Allogeneic transplant and CAR-T therapy after autologous transplant failure in DLBCL: a noncomparative cohort analysis

Diffuse large B-cell lymphoma (DLBCL) is a curable disease, and approximately 50% to 60% of patients do not require further treatment after an initial anthracycline and rituximab-containing regimen.¹  The current standard-of-care for fit patients with relapsed/refractory DLBCL, includes high-dose chemotherapy and autologous hematopoietic cell transplant (autoHCT) consolidation in those with disease responding to salvage therapies^2-5  or chimeric antigen receptor modified T-cell (CAR-T) treatment of those with disease refractory to at least 2 prior therapy lines.^6-10  The outcomes for patients with DLBCL relapsing after autoHCT have been historically poor, with median survival of generally less than 1 year.¹¹ 

Depending on prior treatments, patients with DLBCL relapsing after an autoHCT, in the modern era, can potentially benefit from a number of approved agents (eg, polatuzumab, tafasitamab, selinexor, or loncastuximab tesirine),^12-16  but these options are generally not expected to provide durable disease control. Cellular immunotherapies directed against defined lymphoma-specific antigens (eg, anti-CD19 CAR-T treatment) or against undefined tumor antigens after allogeneic (allo)HCT (ie, the graft-versus-lymphoma effect),^17-24  are potentially curative in DLBCL, even after failure of high-dose therapy and autoHCT. Because of the favorable outcome data reported for CAR-T, acceptable toxicity profile, and feasibility in patients with refractory relapse, the application of alloHCT in patients with DLBCL with a failed prior autoHCT has witnessed a rapid decline.²⁰  Although this shift in practice is also endorsed by recent expert consensus,²⁵  large studies providing contemporary, supportive evidence for this change in patient management are lacking. In addition, although prognostic models able to predict outcomes of alloHCT in DLBCL after autoHCT failure have been developed,¹⁸  to our knowledge, corresponding models of CAR-T treatment in similar patient populations are not available. A single prognostic model predictive of outcomes of both CAR-T and alloHCT performed after autoHCT failure may help identify clinical settings where 1 type of cellular therapy may be preferrable over the other.

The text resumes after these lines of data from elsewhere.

import Summits.ResolutionOfSingularities.ResolutionOfSingularities.Theorems.WeightedInvariantIota3DropCurveFracNormal
import HarnessLib

/-!
# (D-b³-curve-FRAC-TIE), first reduction step: with a FRACTIONAL AQS slope the AQS-admissible elements lie in `(y^ν) + 𝒥_{bν+1}((y, x); (b, 1))`
# (door `HypersurfaceCentreConstruction`, stmt-ResolutionOfSingularities-19897; gap list `keyRungGrHomLE_three_of_tieDescent_point_curveFracTie`)

Helper for `stub_keyRungGrHomLE_three` (def-free, `--supports 19897`).  Sequel of hand -8's …Iota3DropCurveFracNormal (`b_max = b = ⌊r/q⌋`,
`J₃ᵗ = 𝒥((y, x); (b, 1))` on the AQS-adapted pair).  CURVE-TIE.md §3 (a): when `q ∤ r` every monomial `y^j x^i` with `r j + q i ≥ r ν` and `j < ν`
has `b j + i ≥ b ν + 1` — so an AQS-admissible `f` is `c·y^ν` modulo the NEXT integer piece `𝒥_{bν+1}((y, x); (b, 1))`, which is why the strict
transform of `f` in the `x`-chart of the cobordant blow-up of `J₃ᵗ` is `≡ c Y^ν (mod s)` and the only successor over `𝔪` that can keep the order
is `(s, Y, z)`.

* `Iota3.div_mul_succ_le_of_weights` — the arithmetic: `q ∤ r`, `j < ν`, `r ν ≤ r j + q i` ⟹ `⌊r/q⌋ ν + 1 ≤ ⌊r/q⌋ j + i`.
* **`Iota3.weightedMonomialIdeal_le_span_pow_sup_div_succ`** — `𝒥_{rν}((y, x); (r, q)) ≤ (y^ν) ⊔ 𝒥_{⌊r/q⌋ν+1}((y, x); (⌊r/q⌋, 1))` for `q ∤ r`.
* **`Iota3.mem_weightedMonomialIdeal_of_curve_lexMax`**, **`Iota3.mem_span_pow_sup_of_curve_lexMax_frac`** — at a curve centre with
  `S`-presented AQS germ `(y/1, x/1; r, q; rν)`: `f ∈ 𝒥_{rν}((y, x); (r, q))` IN `S` (contraction through
  `ContactCylinder.comap_map_weightedMonomialIdeal_eq_of_linearIndependent`), hence for `q ∤ r`: `f ∈ (y^ν) + 𝒥_{⌊r/q⌋ν+1}((y, x); (⌊r/q⌋, 1))`.
[OURS · L1 W4.3 · audit glue; AI work, weaker than expert review; nothing here is a statement of the manuscript under review.]

## References

* D. Abramovich, M. H. Quek, B. Schober, arXiv:2507.01232 (2025), Thm 3.5. [AbramovichQuekSchober2025]
-/

noncomputable section

set_option linter.dupNamespace false -- mandated namespace of this single-conjunct summit

open IsLocalRing Literature.AlgebraicGeometry.Resolution
open Summit.ResolutionOfSingularities.ResolutionOfSingularities.Theorems
open Summit.ResolutionOfSingularities.ResolutionOfSingularities.Theorems.ContactCylinder

namespace Summit.ResolutionOfSingularities.ResolutionOfSingularities.Cruxes.HypersurfaceCentreConstruction.LocalEngine

namespace Iota3

/-- The strict arithmetic of the floor: `q ∤ r`, `j < ν`, `rν ≤ r j + q i` force `⌊r/q⌋ ν + 1 ≤ ⌊r/q⌋ j + i`. [folklore] -/
theorem div_mul_succ_le_of_weights {q r ν i j : ℕ} (hqr : ¬ q ∣ r) (hjν : j < ν) (h : r * ν ≤ r * j + q * i) :
    r / q * ν + 1 ≤ r / q * j + i := by
  have hmod : 0 < r % q := Nat.pos_of_ne_zero (fun h0 => hqr (Nat.dvd_of_mod_eq_zero h0))
  have hdiv : q * (r / q) + r % q = r := Nat.div_add_mod r q
  obtain ⟨d, rfl⟩ : ∃ d, ν = j + d := ⟨ν - j, by omega⟩
  have hd : 1 ≤ d := by omega
  have h1 : r * d ≤ q * i := by
    rw [Nat.mul_add] at h
    exact Nat.le_of_add_le_add_left h
  have h2 : q * (r / q * d) + d ≤ r * d :=
    calc q * (r / q * d) + d ≤ q * (r / q * d) + r % q * d := Nat.add_le_add_left (Nat.le_mul_of_pos_left d hmod) _
      _ = (q * (r / q) + r % q) * d := by ring
      _ = r * d := by rw [hdiv]
  have h3 : q * (r / q * d) < q * i := by
    have h5 : q * (r / q * d) + 1 ≤ q * (r / q * d) + d := Nat.add_le_add_left hd _
    exact Nat.lt_of_succ_le (h5.trans (h2.trans h1))
  have h4 : r / q * d < i := Nat.lt_of_mul_lt_mul_left h3
  rw [Nat.mul_add, add_assoc]
  exact Nat.add_le_add_left h4 _

/-- **`𝒥_{rν}((y, x); (r, q)) ≤ (y^ν) ⊔ 𝒥_{⌊r/q⌋ν+1}((y, x); (⌊r/q⌋, 1))` for `q ∤ r`.** [OURS · L1 W4.3 · CURVE-TIE §3 (a)] -/
theorem weightedMonomialIdeal_le_span_pow_sup_div_succ {S : Type} [CommRing S] (y x : S) {q r : ℕ} (hqr : ¬ q ∣ r) (ν : ℕ) :
    weightedMonomialIdeal ![y, x] ![r, q] (r * ν) ≤
      Ideal.span {y ^ ν} ⊔ weightedMonomialIdeal ![y, x] ![r / q, 1] (r / q * ν + 1) := by
  refine AQSHeightTwo.weightedMonomialIdeal_two_le fun i j hij => ?_
  rcases le_or_gt ν i with hνi | hiν
  · refine Ideal.mem_sup_left (Ideal.mem_span_singleton'.mpr ⟨y ^ (i - ν) * x ^ j, ?_⟩)
    rw [show y ^ i = y ^ (i - ν) * y ^ ν by rw [← pow_add, Nat.sub_add_cancel hνi]]
    ring
  · exact Ideal.mem_sup_right (AQSHeightTwo.monomial_mem y x (r / q) 1
      (by rw [one_mul]; exact div_mul_succ_le_of_weights hqr hiν hij))

/-- **AQS admissibility IN `S`** at a curve centre: with the `S`-presented AQS germ `(y/1, x/1; r, q; rν)` of `f/1` at `S_P`, `P = (x, y)`,
`f ∈ 𝒥_{rν}((y, x); (r, q))` (the weighted piece on part of a regular system of parameters is contracted from `S_P`).
[OURS · L1 W4.3] [cite: AbramovichQuekSchober2025, Thm 3.5] -/
theorem mem_weightedMonomialIdeal_of_curve_lexMax {S : Type} [CommRing S] [IsRegularLocalRing S] (hd : ringKrullDim S = 3) {f : S}
    (P : Ideal S) [P.IsPrime] {x y z : S} (hPeq : Ideal.span ({x, y} : Set S) = P) (hxyz : Ideal.span {x, y, z} = maximalIdeal S)
    {q r ν : ℕ} (hν1 : 1 ≤ ν)
    (hlex : IsLexMaxWeightedCentreGerm (Localization.AtPrime P) (Ideal.span {algebraMap S (Localization.AtPrime P) f})
      ![algebraMap S (Localization.AtPrime P) y, algebraMap S (Localization.AtPrime P) x] ![r, q] (r * ν)) :
    f ∈ weightedMonomialIdeal ![y, x] ![r, q] (r * ν) := by
  subst hPeq
  have hd3 : ringKrullDim S = (3 : ℕ) := by rw [hd]; rfl
  have hrk : (maximalIdeal S).spanFinrank = 3 := by
    have h := IsRegularLocalRing.spanFinrank_maximalIdeal (R := S)
    rw [hd3] at h
    exact_mod_cast h
  have hpos : ∀ i, 0 < (![r, q] : Fin 2 → ℕ) i := hlex.2.1
  have hr : 0 < r := hpos 0
  have hadmO := (Ideal.span_singleton_le_iff_mem _).mp hlex.2.2.2.2.2.2.1
  have hyxz : Ideal.span (Set.range ![y, x, z]) = maximalIdeal S := by rw [range_three, Set.insert_comm]; exact hxyz
  have hyx : ∀ i, (![y, x] : Fin 2 → S) i ∈ maximalIdeal S := LocalGameEFTCylinder.mem_maximalIdeal_pair hyxz
  have hli := LocalGameEFTCylinder.linearIndependent_toCotangent_pair hyxz hrk
  have hu𝔭 : ∀ i, (![y, x] : Fin 2 → S) i ∈ Ideal.span ({x, y} : Set S) := by
    intro i; fin_cases i
    · exact Ideal.subset_span (Set.mem_insert_of_mem _ (Set.mem_singleton _))
    · exact Ideal.subset_span (Set.mem_insert _ _)
  rw [← comap_map_weightedMonomialIdeal_eq_of_linearIndependent (Ideal.span ({x, y} : Set S)) ![y, x] hyx hli hu𝔭 ![r, q] hpos
    (Nat.mul_pos hr hν1), Ideal.mem_comap, weightedMonomialIdeal_map]
  have hvec : (fun i => algebraMap S (Localization.AtPrime (Ideal.span ({x, y} : Set S))) ((![y, x] : Fin 2 → S) i)) =
      ![algebraMap S (Localization.AtPrime (Ideal.span ({x, y} : Set S))) y,
        algebraMap S (Localization.AtPrime (Ideal.span ({x, y} : Set S))) x] := by
    funext i; fin_cases i <;> rfl
  rw [hvec]; exact hadmO

/-- **CURVE-TIE §3 (a) in `S`**: at a curve centre whose `S`-presented AQS germ has FRACTIONAL slope (`q ∤ r`),
`f ∈ (y^ν) + 𝒥_{⌊r/q⌋ν+1}((y, x); (⌊r/q⌋, 1))` — `f` is `c·y^ν` modulo the next integer piece of `J₃ᵗ = 𝒥((y, x); (⌊r/q⌋, 1))`
(…Iota3DropCurveFracNormal). [OURS · L1 W4.3 · (D-b³-curve-FRAC-TIE) first reduction] [cite: AbramovichQuekSchober2025, Thm 3.5] -/
theorem mem_span_pow_sup_of_curve_lexMax_frac {S : Type} [CommRing S] [IsRegularLocalRing S] (hd : ringKrullDim S = 3) {f : S}
    (P : Ideal S) [P.IsPrime] {x y z : S} (hPeq : Ideal.span ({x, y} : Set S) = P) (hxyz : Ideal.span {x, y, z} = maximalIdeal S)
    {q r ν : ℕ} (hν1 : 1 ≤ ν) (hqr : ¬ q ∣ r)
    (hlex : IsLexMaxWeightedCentreGerm (Localization.AtPrime P) (Ideal.span {algebraMap S (Localization.AtPrime P) f})
      ![algebraMap S (Localization.AtPrime P) y, algebraMap S (Localization.AtPrime P) x] ![r, q] (r * ν)) :
    f ∈ Ideal.span {y ^ ν} ⊔ weightedMonomialIdeal ![y, x] ![r / q, 1] (r / q * ν + 1) :=
  weightedMonomialIdeal_le_span_pow_sup_div_succ y x hqr ν (mem_weightedMonomialIdeal_of_curve_lexMax hd P hPeq hxyz hν1 hlex)

end Iota3

end Summit.ResolutionOfSingularities.ResolutionOfSingularities.Cruxes.HypersurfaceCentreConstruction.LocalEngine

end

Using the Center for International Blood and Marrow Transplant Research (CIBMTR) registry, we retrospectively report alloHCT and CAR-T therapy outcomes in patients with DLBCL experiencing relapse after prior autoHCT. In addition, we applied the previously published CIBMTR prognostic score¹⁸  to the current patient cohorts to identify patients subsets at high risk for treatment failure with modern cell-based therapy approaches.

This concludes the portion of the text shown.